AIM OF THE EXERCISE:
Pull out of the data below the stretch of lines bounded by the one containing "(649) through them), (538)" and the one containing "Σϑ⁶∕√ρ, Σϑ²∕r₁ <", both bounds included, unchanged.
· · ·
/-
Copyright: the b2b-balaban T⁴-continuum CRUX team, row NE7b OWNER lineage `t4-ne7b-p1` (gen 146). Project licence.
-/
import Summits.QuantumFields.BalabanUV.T4Continuum.Spine.NE7b.SupWeightedTwoPointMastersTwo
import Summits.QuantumFields.BalabanUV.T4Continuum.Spine.NE7b.SupWeightedFivePointToolsThree
import Summits.QuantumFields.BalabanUV.T4Continuum.Spine.NE7b.SupFivePointGreedyRowSum

/-!
# THE WEIGHTED FIFTH-ORDER SLOT LETTER, SLOT THREE (`z` fixed), PART 2 OF 8 (SCOPING-d17 §F, F13–F17; file (712)).
# The interpolated entry majorant `M₅′` of (687) (52 terms, no support indicator, product decay) summed over its four free indices against
# the full-graph weight `W = Π_{10 pairs}ϑ` with `z` fixed — the OUTPUT slot letter of the weighted class at order five — from weighted INPUT
# letters only: the full-graph `ϑ₂`-weighted `K5` letter of this role, the `σ`-profile letters of the `Hk`∕`K3`∕`K4`∕`K5` families (masses and
# columns; discharged from intrinsic letters as in (659)∕(666)), the `ϑ₂`-weighted `Hk`∕`K3` letters, and three geometry letters (`G = sup
# Σϑ⁶∕√ρ`, `Θ8 = sup Σϑ⁸∕ϑ₂`, `S2 = sup Σϑ²∕r₁`).  ROUTING: every pair of the five indices is carried along the term's tree (loads `≤ 6` on
# `ρ`-edges and the crossing edge — `ϑ⁶ ≤ σσ` —, `≤ 4` on Hessian∕internal edges — `ϑ⁴ ≤ ϑ₂` —, `≤ 2` on `r₁`-star edges; non-star pairs of the
# product-decay terms absorbed by `ϑ ≤ r₁`), then summed leaf-first ((689)∕(691)).  NO support letter, NO finite-range hypothesis
# (row NE7b, node U5c; (653), (656), (687), (689), (691) BY NAME; [folklore]).

Cell `pub-balaban`, sub-cell `t4`, spine estimate NE7b (`T4WeightBudget.RelWeightBound`; the cell's OWN estimate — NOT PRINTED in
[Bałaban 1983–89], NOT PROVED).  Crux-route work under `Spine/NE7b/` by the row OWNER (`t4-ne7b-p1` gen 146, file (712)) under FREEZE
(0)'s crux-prover clause; NOTHING of Bałaban's is named as a Lean object, valued or asserted; no `T4Continuum/Support` leaf typed; no
`def`, no notation (`M₅′`'s terms WRITTEN OUT as printed by (687)); zero `sorry`.  Imports (BY NAME): (656), (700) ((691), (689), (653),
(649) through them), (538) (`sum4_rot3∕4`).

WHAT IS PROVED ([folklore]): **`output_k5ϑ_z_part2`**; toy.

HONEST (what this is NOT).  One slot (part) of five; hypotheses = the weighted-class letters of SCOPING-d17 §D∕§F at order five (rates `ϑ⁴ ≤ ϑ₂`,
`ϑ⁶ ≤ σσ`, `ϑ ≤ r₁`, `Σϑ⁸∕ϑ₂, Σϑ⁶∕√ρ, Σϑ²∕r₁ < ∞`); the `K5` profile discharges and the packaging are later files; scalar skeleton ((A3),
NC-NE7b-α UNRULED); nothing of Bałaban's asserted.  BY-NAME EFFECT ON THE WALL: NONE.  NE7b NOT PRINTED ∕ NOT PROVED; spine PROVED 0∕9; rung
(B)+1 — the programme's measures remain FINITE-torus statements; NOT the mass gap, NOT Clay.  HONEST DEPENDENCY: continuum YM on T⁴ ⇐ BetaPertH
∧ nine spine estimates (0∕9 proved); BetaPertH ⇐ (D1) ∧ (D4) ∧ CAP+tail; G-an2-4 gates asym, D1 and NE2∕3∕4.
-/

set_option autoImplicit false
· · ·
WRITTEN RESPONSE:
(649) through them), (538) (`sum4_rot3∕4`).

WHAT IS PROVED ([folklore]): **`output_k5ϑ_z_part2`**; toy.

HONEST (what this is NOT).  One slot (part) of five; hypotheses = the weighted-class letters of SCOPING-d17 §D∕§F at order five (rates `ϑ⁴ ≤ ϑ₂`,
`ϑ⁶ ≤ σσ`, `ϑ ≤ r₁`, `Σϑ⁸∕ϑ₂, Σϑ⁶∕√ρ, Σϑ²∕r₁ < ∞`); the `K5` profile discharges and the packaging are later files; scalar skeleton ((A3),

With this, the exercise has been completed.